Le Centre international de conférences Abdou Diouf (CICAD), situé à Diamniadio, à une trentaine de kilomètres de Dakar, a accueilli, ce jeudi 26 septembre 2024, l’ouverture d’une conférence de trois jours réunissant des recteurs, présidents et directeurs généraux d’institutions d’enseignement supérieur de sept pays d’Afrique de l’Ouest. À l’initiative du Réseau pour l’excellence de l’enseignement supérieur en Afrique de l’Ouest (REESAO), cette rencontre porte sur le thème crucial de « L’hybridation pédagogique : enjeux, défis et perspectives pour un enseignement supérieur de qualité ».
Cette conférence constitue un rendez-vous incontournable pour les dirigeants d’universités de la sous-région, venus partager leurs expériences, discuter des défis communs et esquisser des solutions innovantes en matière d’éducation supérieure.

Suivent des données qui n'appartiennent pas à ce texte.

import Literature.AlgebraicGeometry.Resolution.ArithmeticalThreefoldsLocalNormalTower
import Literature.AlgebraicGeometry.Resolution.KrullRamificationGroups
import Literature.AlgebraicGeometry.Resolution.AbelianPrimeGaloisTower
import HarnessLib

/-!
# Cossart–Piltant's climb above the ramification field: `(LU v₀ʳ) ⇒ (LU vʳ)`

Topic: `Literature/AlgebraicGeometry/Resolution`. PROOF side of `CossartPiltant2019ReductionP`
(`ArithmeticalThreefoldsLocal.lean`), continued from `ArithmeticalThreefoldsLocalNormalTower.lean`
(climbing data ascend finite towers of normal extensions of degree `p`) and
`KrullRamificationGroups.lean` (Zariski–Samuel VI §12: the large ramification group `G_V` of a
valuation in a finite Galois extension is a `p`-group, Thm. 24, of index prime to `p` in the
inertia group `G_T`). In the proof of journal Prop. 4.10 (arXiv v1 Prop. 4.8, p. 54):

> consider the respective inertia and ramification fields `F ⊆ Fⁱ ⊆ Fʳ` of `v̄` … `Fⁱ|F` is
> unramified, `Fʳ|Fⁱ` is an Abelian extension of order prime to `p` which is totally ramified
> and `Kʳ|Fʳ` is a tower of totally ramified Galois extensions of degree `p` … Theorem 1.5 (ii)
> states that `(LU vʳ)` holds.

Here, for a finite Galois `N | M` inside the ambient valued field `(Ω, O_Ω)` (in the source:
`N = K̄` a Galois closure of `K|F`, `M = F`), the RAMIFICATION FIELD is the fixed field of
`G_V = ramificationGroupIn O_Ω N` and the INERTIA FIELD that of `G_T = inertiaGroupIn O_Ω N`:

* `fixedField_inertiaGroupIn_le` — `Fⁱ ≤ Fʳ`.
* `relfinrank_ramificationField_eq_card`, `coprime_relfinrank_inertiaField_ramificationField`
  — `[N : Fʳ] = |G_V|` (a power of `p`) and `[Fʳ : Fⁱ] = (G_T : G_V)` is prime to `p`
  ("`Fʳ|Fⁱ` … of order prime to `p`").
* `isPrimeGaloisTower_inertiaField_ramificationField` — **`Fʳ | Fⁱ` is a tower of Galois extensions
  of prime degrees `ℓ ≠ p`** ([CoP1] (8): "abelian of order prime to `p` … a tower of abelian
  extensions of prime degrees `l_i ≠ p`"): `G_T/G_V` is abelian (`commutator_mem_ramificationGroupIn`)
  of order prime to `p` (`coprime_index_ramificationGroupIn`), so `isPrimeGaloisTower_fixedField`
  (`AbelianPrimeGaloisTower.lean`) applies.
* `CossartPiltant2019Local.exists_model_of_ramificationField_le` — **`(LU v₀ʳ) ⇒ (LU v′)` for
  every field `K′` between `Fʳ` and `N`** (in particular `Kʳ = K·Fʳ`): `N | Fʳ` is Galois with
  Galois group the `p`-group `G_V`, so `CossartPiltant2019Local.exists_model_intermediateField_
  of_isGalois_of_isPGroup` (the Artin–Schreier/Kummer steps of Thm. 1.5 (ii)) applies after
  rebasing to `Fʳ` (`TameTowerRebase.lean`).

What remains of the source's chain `(LU v₀) ⇒ (LU v₀ⁱ) ⇒ (LU v₀ʳ) ⇒ (LU vʳ) ⇒ (LU vⁱ) ⇒ (LU v)`
after this file: the unramified ascent `F → Fⁱ` ([CoP1] Cor. 7.3 with Galois approximation
Thm. 7.2), the tame ascent `Fⁱ → Fʳ` ([CoP1] Prop. 6.3, Perron), and the descents
`Kʳ → Kⁱ → K` ([CoP1] Props. 9.1, 9.3) — not treated here.

Everything is PROVED; no named facts are introduced (the local theorem enters as the hypothesis
`hloc : CossartPiltant2019Local`).

## Sources

* V. Cossart, O. Piltant, J. Algebra 529 (2019) 268–535 = arXiv:1412.0868: proof of Prop. 4.10
  (arXiv v1: Prop. 4.8, p. 54). [CossartPiltant2019]
* O. Zariski, P. Samuel, *Commutative Algebra* II (1960), Ch. VI §12. [ZariskiSamuel1960]
-/

noncomputable section

open IsLocalRing Polynomial IntermediateField Module

namespace Literature.AlgebraicGeometry.Resolution

universe u

section Fields

variable {Ω : Type u} [Field Ω] (V : ValuationSubring Ω) {M : Subfield Ω}
  (N : IntermediateField M Ω)

/-- `Fⁱ ≤ Fʳ`: the inertia field lies in the ramification field (`G_V ≤ G_T`).
[cite: ZariskiSamuel1960, Ch. VI §12, p. 75] -/
theorem fixedField_inertiaGroupIn_le :
    fixedField (inertiaGroupIn V N) ≤ fixedField (ramificationGroupIn V N) := by
  intro x hx
  rw [IntermediateField.mem_fixedField_iff] at hx ⊢
  exact fun σ hσ => hx σ (ramificationGroupIn_le_inertiaGroupIn V N hσ)

variable [FiniteDimensional M N]

/-- `[N : Fʳ] = |G_V|` and `[N : Fⁱ] = |G_T|` (Artin), as relative degrees of subfields of `Ω`.
[cite: ZariskiSamuel1960, Ch. VI §12, Thm. 25 Cor., p. 78] -/
theorem relfinrank_fixedField_eq_card (H : Subgroup (N ≃ₐ[M] N)) :
    Subfield.relfinrank (lift (fixedField H)).toSubfield N.toSubfield = Nat.card H := by
  rw [Subfield.relfinrank_eq_finrank_of_le (lift_toSubfield_le (fixedField H)),
    finrank_extendScalars_lift, IntermediateField.finrank_fixedField_eq_card]

/-- **`[Fʳ : Fⁱ] = (G_T : G_V)` is prime to the residue characteristic `p`** ("`Fʳ|Fⁱ` is an
Abelian extension of order prime to `p`"; Zariski–Samuel VI §12 (23)).
[cite: ZariskiSamuel1960, Ch. VI §12 (23), p. 76] -/
theorem coprime_relfinrank_inertiaField_ramificationField {p : ℕ} [Fact p.Prime]
    [CharP (ResidueField V) p] :
    p.Coprime (Subfield.relfinrank (lift (fixedField (inertiaGroupIn V N))).toSubfield
      (lift (fixedField (ramificationGroupIn V N))).toSubfield) := by
  have hle : (lift (fixedField (inertiaGroupIn V N))).toSubfield ≤
      (lift (fixedField (ramificationGroupIn V N))).toSubfield := by
    intro x hx
    have hx' := (mem_lift ⟨x, lift_le _ hx⟩).mp hx
    exact (mem_lift ⟨x, lift_le _ hx⟩).mpr (fixedField_inertiaGroupIn_le V N hx')
  have hmul := Subfield.relfinrank_mul_relfinrank hle
    (lift_toSubfield_le (fixedField (ramificationGroupIn V N)))
  rw [relfinrank_fixedField_eq_card, relfinrank_fixedField_eq_card] at hmul
  -- `|G_T| = |G_V| · (G_T : G_V)`
  have hindex := Subgroup.card_mul_index
    ((ramificationGroupIn V N).subgroupOf (inertiaGroupIn V N))
  rw [Nat.card_congr (Subgroup.subgroupOfEquivOfLe
    (ramificationGroupIn_le_inertiaGroupIn V N)).toEquiv] at hindex
  rw [← hindex, mul_comm] at hmul
  have hpos : 0 < Nat.card (ramificationGroupIn V N) := Nat.card_pos
  rw [Nat.eq_of_mul_eq_mul_left hpos hmul]
  exact coprime_index_ramificationGroupIn V N

/-- `[N : Fʳ]` is a power of `p` (Thm. 24). [cite: ZariskiSamuel1960, Ch. VI §12, Thm. 24, p. 77] -/
theorem exists_relfinrank_ramificationField_eq_pow {p : ℕ} [Fact p.Prime]
    [CharP (ResidueField V) p] :
    ∃ k : ℕ, Subfield.relfinrank (lift (fixedField (ramificationGroupIn V N))).toSubfield
      N.toSubfield = p ^ k := by
  rw [relfinrank_fixedField_eq_card]
  exact (isPGroup_ramificationGroupIn V N).exists_card_eq

/-- **`Fʳ | Fⁱ` is a tower of Galois extensions of prime degrees `ℓ ≠ p`** (Cossart–Piltant 2019,
proof of Prop. 4.10, arXiv v1 p. 54: "`Fʳ|Fⁱ` is an Abelian extension of order prime to `p`";
[CoP1] (8), proof of Thm. 7.2 = journal Thm. 8.1: "a tower of abelian extensions of prime degrees
`l_i ≠ p`"): `G_V ≤ G_T` contains all commutators of `G_T` and has index prime to `p`
(Zariski–Samuel VI §12 (23)), so the group-theoretic refinement of `AbelianPrimeGaloisTower.lean`
applies, for `N | M` finite Galois inside `Ω`.
[cite: CossartPiltant2019, proof of Prop. 4.10 (arXiv v1: Prop. 4.8, p. 54)] -/
theorem isPrimeGaloisTower_inertiaField_ramificationField {p : ℕ} [Fact p.Prime]
    [CharP (ResidueField V) p] [IsGalois M N] :
    IsPrimeGaloisTower p (lift (fixedField (inertiaGroupIn V N))).toSubfield
      (lift (fixedField (ramificationGroupIn V N))).toSubfield :=
  isPrimeGaloisTower_fixedField p _ (inertiaGroupIn V N) (ramificationGroupIn V N)
    (ramificationGroupIn_le_inertiaGroupIn V N)
    (fun _ hs _ ht => commutator_mem_ramificationGroupIn V N hs ht)
    ((Nat.Prime.coprime_iff_not_dvd Fact.out).mp (coprime_index_ramificationGroupIn V N)) rfl

end Fields

/-! ## The climb above the ramification field -/

section Climb

variable {S Ω : Type u} [CommRing S] [IsDomain S] [IsLocalRing S] [Field Ω] [Algebra S Ω]
  (OΩ : ValuationSubring Ω)

/-- **`(LU v₀ʳ) ⇒ (LU v′)` for every field between the ramification field and the top of a
finite Galois extension** (Cossart–Piltant 2019, proof of Prop. 4.10, arXiv v1 p. 54:
"`Kʳ|Fʳ` is a tower of totally ramified Galois extensions of degree `p` … Theorem 1.5 (ii)
states that `(LU vʳ)` holds"; the ramification group is a `p`-group, Zariski–Samuel VI §12
Thm. 24). Setting: `S` excellent regular local of dimension three and residue characteristic
`p` inside the ambient valued field `(Ω, O_Ω)` dominating it, with `char(O_Ω/𝔪) = p`;
`N | M` finite Galois inside `Ω` with `S ⊆ M`; `Fʳ = N^{G_V}` the ramification field of
`O_Ω ∩ N`; `K′` an intermediate field containing `Fʳ`; in characteristic `p`, or in
characteristic `0` with `ζ_p ∈ N`. Then climbing data at `Fʳ` (a model `S[t] ⊆ O_Ω`,
`t ⊆ Fʳ ⊆ Frac(S)(t)`, regular at the centre) yield climbing data at `K′`: `N | Fʳ` is Galois
with Galois group `G_V`, a `p`-group, and
`CossartPiltant2019Local.exists_model_intermediateField_of_isGalois_of_isPGroup` applies after
rebasing to `Fʳ`.
[cite: CossartPiltant2019, proof of Prop. 4.10 (arXiv v1: Prop. 4.8, p. 54) with Thm. 1.5 (ii)] -/
theorem CossartPiltant2019Local.exists_model_of_ramificationField_le
    (hloc : CossartPiltant2019Local.{u}) (p : ℕ) [hp : Fact p.Prime] [Algebra.IsAlgebraic S Ω]
    (hinj : Function.Injective (algebraMap S Ω))
    (hS : IsExcellentRing S) (hSdim : ringKrullDim S = 3) (hSchar : CharP (ResidueField S) p)
    (hSO : ∀ s : S, algebraMap S Ω s ∈ OΩ)
    (hdom : ∀ s ∈ maximalIdeal S, OΩ.valuation (algebraMap S Ω s) < 1)
    (hres : ∀ y : OΩ, ∃ q : S[X], (∃ i, q.coeff i ∉ maximalIdeal S) ∧
      OΩ.valuation (q.eval₂ (algebraMap S Ω) y) < 1)
    [CharP (ResidueField OΩ) p]
    (M : Subfield Ω) (hSM : ∀ s : S, algebraMap S Ω s ∈ M)
    (N : IntermediateField M Ω) [FiniteDimensional M N] [IsGalois M N]
    (K : IntermediateField M N) (hK : fixedField (ramificationGroupIn OΩ N) ≤ K)
    (hchar : CharP Ω p ∨ (CharZero Ω ∧ ∃ ζ ∈ N, IsPrimitiveRoot ζ p))
    (hINV : ∃ t : Finset Ω,
      (t : Set Ω) ⊆ (lift (fixedField (ramificationGroupIn OΩ N))).toSubfield ∧
      (lift (fixedField (ramificationGroupIn OΩ N))).toSubfield ≤
        Subfield.closure (Set.range (algebraMap S Ω) ∪ (t : Set Ω)) ∧
      ∃ hTO : (Algebra.adjoin S (t : Set Ω)).toSubring ≤ OΩ.toSubring,
        IsRegularLocalRing (Localization.AtPrime
          (Ideal.comap (Subring.inclusion hTO) (maximalIdeal OΩ)))) :
    ∃ t : Finset Ω, (t : Set Ω) ⊆ (lift K).toSubfield ∧
      (lift K).toSubfield ≤ Subfield.closure (Set.range (algebraMap S Ω) ∪ (t : Set Ω)) ∧
      ∃ hTO : (Algebra.adjoin S (t : Set Ω)).toSubring ≤ OΩ.toSubring,
        IsRegularLocalRing (Localization.AtPrime
          (Ideal.comap (Subring.inclusion hTO) (maximalIdeal OΩ))) := by
  haveI := finiteDimensional_extendScalars_lift (fixedField (ramificationGroupIn OΩ N))
  haveI := isGalois_extendScalars_lift (fixedField (ramificationGroupIn OΩ N))
  have hG : IsPGroup p
      (Subfield.extendScalars (lift_toSubfield_le (fixedField (ramificationGroupIn OΩ N)))
        ≃ₐ[(lift (fixedField (ramificationGroupIn OΩ N))).toSubfield]
      Subfield.extendScalars (lift_toSubfield_le (fixedField (ramificationGroupIn OΩ N)))) := by
    refine isPGroup_extendScalars_lift (fixedField (ramificationGroupIn OΩ N)) ?_
    rw [IntermediateField.fixingSubgroup_fixedField]
    exact isPGroup_ramificationGroupIn OΩ N
  obtain ⟨K', hK'⟩ := exists_rebase_intermediateField (fixedField (ramificationGroupIn OΩ N)) K hK
  have h := CossartPiltant2019Local.exists_model_intermediateField_of_isGalois_of_isPGroup OΩ hloc
    p hinj hS hSdim hSchar hSO hdom hres (lift (fixedField (ramificationGroupIn OΩ N))).toSubfield
    (fun s => le_lift_toSubfield _ (hSM s))
    (Subfield.extendScalars (lift_toSubfield_le (fixedField (ramificationGroupIn OΩ N)))) hG K'
    (hchar.imp_right fun ⟨h0, ζ, hζN, hζ⟩ => ⟨h0, ζ, (mem_extendScalars_lift_iff _ ζ).mpr hζN, hζ⟩)
    hINV
  rwa [hK'] at h

end Climb

end Literature.AlgebraicGeometry.Resolution

end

Des représentants du Bénin, du Burkina Faso, de la Côte d’Ivoire, du Niger, de la Guinée, du Togo et du Sénégal ont fait le déplacement, soulignant ainsi l’importance de cette rencontre pour le développement de l’enseignement supérieur en Afrique de l’Ouest.

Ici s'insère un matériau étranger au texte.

import Literature.NumberTheory.Rogawski1990.ArchExplicitTransferFactorCentralCurveTau      -- ★ G2 (F0P3a-p05 (g11)): `|τ| = 1`, `‖∂_ψ τ‖ ≤ πG∕|ψ|` along the central curve; brings ★ G1
import HarnessLib

/-!
# Rogawski's explicit archimedean factor along the CENTRAL one-angle curve — the assembled factor: `Δ″ = O(ψ²)`, `∂_ψ Δ″ = O(ψ)`
# (Rogawski 1990 §14.5 Lemma 14.5.2 (c) p. 238: at the centre every summand of (vi) vanishes together with its `ψ`-derivative)

Topic `NumberTheory/Rogawski1990`; namespace `Literature.NumberTheory.Rogawski1990`.  THEOREMS ONLY (no definition, no named fact, no instance, no notation, no `sorry`).
Cell `pub/hodgecm-mathlib`, ENGINE T1 (crux H413 = `stmt-HodgeConjecture-24833`); floor-1½ preparation, count-neutral, under row (S-c) ∕ `stub_ScCore` of the «SdArch» pay-down line:
brick **(R3-d) «CENTRAL-CURVE TWIN»**, FILE G3 of three (G1 ★ `…CentralCurve`: algebra; G2 ★ `…CentralCurveTau`: `τ`), F0P3a-p02 (g10)'s R3 census 3fa90e6c §2 (M3) (LEAD F0P3a-plan (g9)
T8-57 (B); author F0P3a-p05 (g11)).

WHAT IS PROVED (curve binders of ★ G1∕G2; `hc : c_w = 0` off `w₀`, `hcen` central at `w₀`, `hreg` `(G,H)`-regular off `w₀`, `hμu : μ.IsUnitary`).  With `K_D = Π_{w ≠ w₀} |(u_w − z₀,w,0)(u_w − z₀,w,2)|`,
`K_κ = Π_w sgn(re σ_w(α 1))·η_w ∈ ℤ` and `G = ‖g′_{w₀}(1)‖`:
* §1 **`archExplicitDelta_centralCurve_eq`**: `Δ″_∞(γ_H(ψ), γ′(ψ)) = τ(ψ) · K_D(2 − 2cos(c_{w₀}ψ)) · K_κ` for `cos(c_{w₀}ψ) ≠ 1` (★ `archExplicitDelta_of_isArchNormPair` ∘ ★ `isArchNormPair_archSingularCurve`, ★ G1);
  **`norm_archExplicitDelta_centralCurve_le`**: `‖Δ″(ψ)‖ ≤ K_D · (2 − 2cos(c_{w₀}ψ))` for EVERY `ψ` (at `cos = 1` the Weyl ratio vanishes), hence **`norm_archExplicitDelta_centralCurve_le_sq`**:
  `‖Δ″(ψ)‖ ≤ K_D · c_{w₀}² · ψ²` (`2 − 2cos x ≤ x²`), `archExplicitDelta_centralCurve_zero : Δ″(0) = 0`, `tendsto_archExplicitDelta_centralCurve : Δ″ → 0`, and
  **`hasDerivAt_archExplicitDelta_centralCurve_zero : HasDerivAt (ψ ↦ Δ″) 0 0`**.
* §2 **`norm_deriv_archExplicitDelta_centralCurve_le`**: `∀ᶠ ψ in 𝓝[≠] 0, ‖∂_ψ Δ″(ψ)‖ ≤ (π·G + 2) · K_D · c_{w₀}² · |ψ|` (product rule on `Δ″ = τ · h`, `h = K_D(2 − 2cos cψ)K_κ` real: `‖τ′‖ ≤ πG∕|ψ|` ★ G2,
  `|h| ≤ K_D c²ψ²`, `|h′| = K_D|2c sin cψ||K_κ| ≤ 2K_D c²|ψ|`), with `differentiableAt_archExplicitDelta_centralCurve` on the same punctured neighbourhood.
* §3 consequences: `tendsto_deriv_archExplicitDelta_centralCurve` (`∂Δ″ → 0` on `𝓝[≠] 0`), **`hasDerivAt_archExplicitDelta_centralCurve_mul_zero`** (`HasDerivAt (Δ″·F) 0 0` for any `F`
  differentiable at `0`), **`tendsto_deriv_archExplicitDelta_centralCurve_mul`** (`∂(Δ″·F) → 0` on `𝓝[≠] 0` for `F` differentiable near `0` with `F, F′` bounded there).
So on the central curve the transfer-factor part of each summand of (vi) is `O(ψ²)` with derivative `O(ψ)` — (M3) of the R3 census; the `d_G·Φ` part is (R3-e).
HONEST LABEL: HC_CM is proved only modulo the printed citations until rung 0 closes; this file is calculus along a curve and pays nothing by itself.

## References
* [Rogawski1990] J. D. Rogawski, *Automorphic Representations of Unitary Groups in Three Variables*, Ann. of Math. Stud. 123 (1990): §14.5 Lemma 14.5.2 (c), p. 238; §4.9 p. 55; §14.6 p. 242.
* [LanglandsShelstad1987] R. P. Langlands, D. Shelstad, *On the definition of transfer factors*, Math. Ann. 278 (1987), §2.
-/

set_option autoImplicit false

noncomputable section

Un moment décisif pour l’avenir de l’enseignement supérieur en Afrique de l’Ouest
Lors de son allocution inaugurale, le professeur Ibrahima Cissé, recteur de l’Université Amadou Mahtar Mbow de Diamniadio et hôte de la conférence, a insisté sur le caractère décisif de cette rencontre. « Cette conférence ne reflète pas seulement l’engagement de notre institution, mais aussi celui de l’ensemble de notre nation pour le rayonnement de l’enseignement supérieur en Afrique de l’Ouest », a-t-il déclaré. Pour lui, cet événement témoigne de la capacité des institutions universitaires de la région à fédérer leurs efforts pour relever les défis communs auxquels elles sont confrontées, notamment en matière de transformation pédagogique et d’accessibilité à une éducation de qualité.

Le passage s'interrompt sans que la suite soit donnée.